/-- **THIRD MEMBER, `L¹ → L^q` (`1 < q < ∞`) — REDUCED TO THE ZERO-FIELD BOUND `L^{q'} → L^∞`**: IF
`‖(G_k(□)⊗1)Φ‖_∞ ≤ C‖Φ‖_{q'}` and `‖(D^η_μ⊗1)(G_k(□)⊗1)Φ‖_∞ ≤ C‖Φ‖_{q'}`, THEN `‖G(D^η_{A₀,μ})ᵀf‖_q ≤ 2C‖f‖₁` and
`‖G(D^η_{Ã,μ})ᵀf‖_q ≤ (1+ℓθ)2C‖f‖₁` (member 2 at `(q',∞)` by `lemma22_17_psup_box`, then `lpM_transpose_le_of_sup` —
«using the fact that the space L^∞(□) is adjoint to L¹(□)»).
[cite: Balaban1983RegularityDecay, Lemma 2.2 (2.17) p. 578; p. 581; p. 583] -/
theorem lemma22_17_pq_box_dual_one (F : OrthFlow ι) {ℓ₁ : ℝ} (hℓ₁ : 0 ≤ ℓ₁)
    (hLip : ∀ t (v : ι → ℝ), ((F.U t - 1) *ᵥ v) ⬝ᵥ ((F.U t - 1) *ᵥ v) ≤ (ℓ₁ * t) ^ 2 * (v ⬝ᵥ v))
    (κ : ℝ) (d ℓ : ℕ) (hℓ : 1 ≤ ℓ) (amin aplus m2plus : ℝ) (ha : 0 < amin) :
    ∃ c : ℝ, 0 < c ∧ ∀ (k : ℕ), 1 ≤ k → ∀ (a m2 : ℝ), amin ≤ a → a ≤ aplus → 0 ≤ m2 → m2 ≤ m2plus →
      ∀ (M : Fin (d + 1) → ℕ), (∀ i, 1 ≤ M i) →
      ∀ (emb : ↥(boxDom M) → ↥(Box d ℓ k M)) (Γ : ↥(boxDom M) → ↥(Box d ℓ k M) → List ↥(Box d ℓ k M)),
        (∀ y x, blkWt ((ℓ + 1) ^ k) M (fun i => (ℓ + 1) ^ k * M i) y x ≠ 0 → pathEnd (emb y) (Γ y x) = x) →
      ∀ (A₀ : Fin (d + 1) → ℝ) (A' : ↥(Box d ℓ k M) → ↥(Box d ℓ k M) → ℝ) (θ θ' τ : ℝ),
        IsUnit (opA d F κ ℓ k a m2 M emb Γ (constBond A₀ Subtype.val + A')).det →
        0 ≤ θ → (∀ x y : ↥(Box d ℓ k M), y.1 ∈ nbrs x.1 → |κ * A' x y| ≤ θ / ((ℓ + 1) ^ k : ℕ)) →
        0 ≤ θ' → (∀ (x z y : ↥(Box d ℓ k M)) (μ : Fin (d + 1)), z.1 = x.1 + e1 μ → y.1 = z.1 + e1 μ →
          |κ * (A' y z - A' z x)| ≤ θ' / (((ℓ + 1) ^ k : ℕ) : ℝ) ^ 2 ∧
          |κ * (A' x z - A' z y)| ≤ θ' / (((ℓ + 1) ^ k : ℕ) : ℝ) ^ 2) →
        (∀ (x y : ↥(Box d ℓ k M)) (μ : Fin (d + 1)), y.1 = x.1 + e1 μ →
          (x.1 - e1 μ ∉ Box d ℓ k M ∨ y.1 + e1 μ ∉ Box d ℓ k M) → A' x y = 0 ∧ A' y x = 0) →
        0 ≤ τ → (∀ y x, blkWt ((ℓ + 1) ^ k) M (fun i => (ℓ + 1) ^ k * M i) y x ≠ 0 →
          |κ * lsum A' (emb y) (Γ y x)| ≤ τ) →
        ((d : ℝ) + 2) * c * (((d : ℝ) + 1) * ℓ₁ * (θ + θ') + ((d : ℝ) + 1) * ℓ₁ * θ
          + ((d : ℝ) + 1) * ℓ₁ ^ 2 * θ ^ 2 + B1.aSeq a ((ℓ : ℝ) + 1) k * (ℓ₁ * τ * (2 + ℓ₁ * τ))) ≤ 1 / 2 →
        ∀ (q q' : ℝ), q.HolderConjugate q' → ∀ (C : ℝ), 0 ≤ C →
          (∀ Φ : ↥(Box d ℓ k M) × ι → ℝ,
            supN ((gk d ℓ k a m2 M ⊗ₖ (1 : Matrix ι ι ℝ)) *ᵥ Φ) ≤ C * lpM q' Φ) →
          (∀ (μ : Fin (d + 1)) (Φ : ↥(Box d ℓ k M) × ι → ℝ),
            supN ((dk d ℓ k M μ ⊗ₖ (1 : Matrix ι ι ℝ)) *ᵥ ((gk d ℓ k a m2 M ⊗ₖ (1 : Matrix ι ι ℝ)) *ᵥ Φ))
              ≤ C * lpM q' Φ) →
        ∀ f : ↥(Box d ℓ k M) × ι → ℝ,
          (∀ μ : Fin (d + 1),
            lpM q ((greenA d F κ ℓ k a m2 M emb Γ (constBond A₀ Subtype.val + A')
                * (derivA0 d F κ ℓ k M A₀ μ)ᵀ) *ᵥ f) ≤ 2 * C * l1N f) ∧
          ∀ μ : Fin (d + 1),
            lpM q ((greenA d F κ ℓ k a m2 M emb Γ (constBond A₀ Subtype.val + A')
                * (derivA d F κ ℓ k M (constBond A₀ Subtype.val + A') μ)ᵀ) *ᵥ f)
              ≤ (1 + ℓ₁ * θ) * (2 * C) * l1N f := by
  obtain ⟨c, hc, h⟩ := lemma22_17_psup_box F hℓ₁ hLip κ d ℓ hℓ amin aplus m2plus ha
  refine ⟨c, hc, ?_⟩
  intro k hk a m2 e1' e2 e3 e4 M hM emb Γ hend A₀ A' θ θ' τ hunit hθ hA' hθ' hder hbd hτ0 hτ hsm q q' hqc C hC
    hN0 hND f
  have key := h k hk a m2 e1' e2 e3 e4 M hM emb Γ hend A₀ A' θ θ' τ hunit hθ hA' hθ' hder hbd hτ0 hτ hsm q'
    hqc.symm.lt.le C hC hN0 hND
  have hGt : (greenA d F κ ℓ k a m2 M emb Γ (constBond A₀ Subtype.val + A'))ᵀ
      = greenA d F κ ℓ k a m2 M emb Γ (constBond A₀ Subtype.val + A') := b4Green_transpose F κ _ _ _ _ _ _ _
  have hC2 : 0 ≤ 2 * C := by positivity
  have hC3 : 0 ≤ (1 + ℓ₁ * θ) * (2 * C) := by
    have := mul_nonneg hℓ₁ hθ
    positivity
  refine ⟨fun μ => ?_, fun μ => ?_⟩
  · have hT : greenA d F κ ℓ k a m2 M emb Γ (constBond A₀ Subtype.val + A') * (derivA0 d F κ ℓ k M A₀ μ)ᵀ
        = (derivA0 d F κ ℓ k M A₀ μ * greenA d F κ ℓ k a m2 M emb Γ (constBond A₀ Subtype.val + A'))ᵀ := by
      rw [Matrix.transpose_mul, hGt]
    rw [hT]
    refine lpM_transpose_le_of_sup hqc hC2 (fun Φ => ?_) f
    rw [← Matrix.mulVec_mulVec]
    exact (key Φ).2.1 μ
  · have hT : greenA d F κ ℓ k a m2 M emb Γ (constBond A₀ Subtype.val + A')
        * (derivA d F κ ℓ k M (constBond A₀ Subtype.val + A') μ)ᵀ
        = (derivA d F κ ℓ k M (constBond A₀ Subtype.val + A') μ
            * greenA d F κ ℓ k a m2 M emb Γ (constBond A₀ Subtype.val + A'))ᵀ := by
      rw [Matrix.transpose_mul, hGt]
    rw [hT]
    refine lpM_transpose_le_of_sup hqc hC3 (fun Φ => ?_) f
    rw [← Matrix.mulVec_mulVec]
    exact (key Φ).2.2 μ

/-- **THIRD MEMBER, `L^p → L^∞` (`1 < p < ∞`) — REDUCED TO THE ZERO-FIELD BOUND `L¹ → L^{p'}`**: IF
`‖(G_k(□)⊗1)Φ‖_{p'} ≤ C‖Φ‖₁` and `‖(D^η_μ⊗1)(G_k(□)⊗1)Φ‖_{p'} ≤ C‖Φ‖₁`, THEN `‖G(D^η_{A₀,μ})ᵀf‖_∞ ≤ 2C‖f‖_p` and
`‖G(D^η_{Ã,μ})ᵀf‖_∞ ≤ (1+ℓθ)2C‖f‖_p` (member 2 at `(1,p')` by `lemma22_17_pq_box`, then `supN_transpose_le_of_lp`)
— «bounded operators from L¹(□) to L^{p'₁}(□), p'₁^{−1} + p₁^{−1} = 1».
[cite: Balaban1983RegularityDecay, Lemma 2.2 (2.17) p. 578; p. 581; p. 583] -/
theorem lemma22_17_pq_box_dual_sup (F : OrthFlow ι) {ℓ₁ : ℝ} (hℓ₁ : 0 ≤ ℓ₁)
    (hLip : ∀ t (v : ι → ℝ), ((F.U t - 1) *ᵥ v) ⬝ᵥ ((F.U t - 1) *ᵥ v) ≤ (ℓ₁ * t) ^ 2 * (v ⬝ᵥ v))
    (κ : ℝ) (d ℓ : ℕ) (hℓ : 1 ≤ ℓ) (amin aplus m2plus : ℝ) (ha : 0 < amin) :
    ∃ c : ℝ, 0 < c ∧ ∀ (k : ℕ), 1 ≤ k → ∀ (a m2 : ℝ), amin ≤ a → a ≤ aplus → 0 ≤ m2 → m2 ≤ m2plus →
      ∀ (M : Fin (d + 1) → ℕ), (∀ i, 1 ≤ M i) →
      ∀ (emb : ↥(boxDom M) → ↥(Box d ℓ k M)) (Γ : ↥(boxDom M) → ↥(Box d ℓ k M) → List ↥(Box d ℓ k M)),
        (∀ y x, blkWt ((ℓ + 1) ^ k) M (fun i => (ℓ + 1) ^ k * M i) y x ≠ 0 → pathEnd (emb y) (Γ y x) = x) →
      ∀ (A₀ : Fin (d + 1) → ℝ) (A' : ↥(Box d ℓ k M) → ↥(Box d ℓ k M) → ℝ) (θ θ' τ : ℝ),
        IsUnit (opA d F κ ℓ k a m2 M emb Γ (constBond A₀ Subtype.val + A')).det →
        0 ≤ θ → (∀ x y : ↥(Box d ℓ k M), y.1 ∈ nbrs x.1 → |κ * A' x y| ≤ θ / ((ℓ + 1) ^ k : ℕ)) →
        0 ≤ θ' → (∀ (x z y : ↥(Box d ℓ k M)) (μ : Fin (d + 1)), z.1 = x.1 + e1 μ → y.1 = z.1 + e1 μ →
          |κ * (A' y z - A' z x)| ≤ θ' / (((ℓ + 1) ^ k : ℕ) : ℝ) ^ 2 ∧
          |κ * (A' x z - A' z y)| ≤ θ' / (((ℓ + 1) ^ k : ℕ) : ℝ) ^ 2) →
        (∀ (x y : ↥(Box d ℓ k M)) (μ : Fin (d + 1)), y.1 = x.1 + e1 μ →
          (x.1 - e1 μ ∉ Box d ℓ k M ∨ y.1 + e1 μ ∉ Box d ℓ k M) → A' x y = 0 ∧ A' y x = 0) →
        0 ≤ τ → (∀ y x, blkWt ((ℓ + 1) ^ k) M (fun i => (ℓ + 1) ^ k * M i) y x ≠ 0 →
          |κ * lsum A' (emb y) (Γ y x)| ≤ τ) →
        ((d : ℝ) + 2) * c * (((d : ℝ) + 1) * ℓ₁ * (θ + θ') + ((d : ℝ) + 1) * ℓ₁ * θ
          + ((d : ℝ) + 1) * ℓ₁ ^ 2 * θ ^ 2 + B1.aSeq a ((ℓ : ℝ) + 1) k * (ℓ₁ * τ * (2 + ℓ₁ * τ))) ≤ 1 / 2 →
        ∀ (p p' : ℝ), p.HolderConjugate p' → ∀ (C : ℝ), 0 ≤ C →
          (∀ Φ : ↥(Box d ℓ k M) × ι → ℝ,
            lpM p' ((gk d ℓ k a m2 M ⊗ₖ (1 : Matrix ι ι ℝ)) *ᵥ Φ) ≤ C * lpM 1 Φ) →
          (∀ (μ : Fin (d + 1)) (Φ : ↥(Box d ℓ k M) × ι → ℝ),
            lpM p' ((dk d ℓ k M μ ⊗ₖ (1 : Matrix ι ι ℝ)) *ᵥ ((gk d ℓ k a m2 M ⊗ₖ (1 : Matrix ι ι ℝ)) *ᵥ Φ))
              ≤ C * lpM 1 Φ) →
        ∀ f : ↥(Box d ℓ k M) × ι → ℝ,
          (∀ μ : Fin (d + 1),
            supN ((greenA d F κ ℓ k a m2 M emb Γ (constBond A₀ Subtype.val + A')
                * (derivA0 d F κ ℓ k M A₀ μ)ᵀ) *ᵥ f) ≤ 2 * C * lpM p f) ∧
          ∀ μ : Fin (d + 1),
            supN ((greenA d F κ ℓ k a m2 M emb Γ (constBond A₀ Subtype.val + A')
                * (derivA d F κ ℓ k M (constBond A₀ Subtype.val + A') μ)ᵀ) *ᵥ f)
              ≤ (1 + ℓ₁ * θ) * (2 * C) * lpM p f := by
  obtain ⟨c, hc, h⟩ := lemma22_17_pq_box F hℓ₁ hLip κ d ℓ hℓ amin aplus m2plus ha
  refine ⟨c, hc, ?_⟩
  intro k hk a m2 e1' e2 e3 e4 M hM emb Γ hend A₀ A' θ θ' τ hunit hθ hA' hθ' hder hbd hτ0 hτ hsm p p' hpc C hC
    hN0 hND f
  have key := h k hk a m2 e1' e2 e3 e4 M hM emb Γ hend A₀ A' θ θ' τ hunit hθ hA' hθ' hder hbd hτ0 hτ hsm 1 p'
    le_rfl hpc.symm.lt.le C hC hN0 hND
  have hGt : (greenA d F κ ℓ k a m2 M emb Γ (constBond A₀ Subtype.val + A'))ᵀ
      = greenA d F κ ℓ k a m2 M emb Γ (constBond A₀ Subtype.val + A') := b4Green_transpose F κ _ _ _ _ _ _ _
  have hC2 : 0 ≤ 2 * C := by positivity
  have hC3 : 0 ≤ (1 + ℓ₁ * θ) * (2 * C) := by
    have := mul_nonneg hℓ₁ hθ
    positivity
  refine ⟨fun μ => ?_, fun μ => ?_⟩
  · have hT : greenA d F κ ℓ k a m2 M emb Γ (constBond A₀ Subtype.val + A') * (derivA0 d F κ ℓ k M A₀ μ)ᵀ
        = (derivA0 d F κ ℓ k M A₀ μ * greenA d F κ ℓ k a m2 M emb Γ (constBond A₀ Subtype.val + A'))ᵀ := by
      rw [Matrix.transpose_mul, hGt]
    rw [hT]
    refine supN_transpose_le_of_lp hpc hC2 (fun Φ => ?_) f
    rw [← Matrix.mulVec_mulVec, ← lpM_one]
    exact (key Φ).2.1 μ
  · have hT : greenA d F κ ℓ k a m2 M emb Γ (constBond A₀ Subtype.val + A')
        * (derivA d F κ ℓ k M (constBond A₀ Subtype.val + A') μ)ᵀ
        = (derivA d F κ ℓ k M (constBond A₀ Subtype.val + A') μ
            * greenA d F κ ℓ k a m2 M emb Γ (constBond A₀ Subtype.val + A'))ᵀ := by
      rw [Matrix.transpose_mul, hGt]
    rw [hT]
    refine supN_transpose_le_of_lp hpc hC3 (fun Φ => ?_) f
    rw [← Matrix.mulVec_mulVec, ← lpM_one]
    exact (key Φ).2.2 μ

---

## [Task prompt]
Review the entries above and return every line where "REDUCED" appears.

## [Your response]
/-- **THIRD MEMBER, `L¹ → L^q` (`1 < q < ∞`) — REDUCED TO THE ZERO-FIELD BOUND `L^{q'} → L^∞`**: IF
/-- **THIRD MEMBER, `L^p → L^∞` (`1 < p < ∞`) — REDUCED TO THE ZERO-FIELD BOUND `L¹ → L^{p'}`**: IF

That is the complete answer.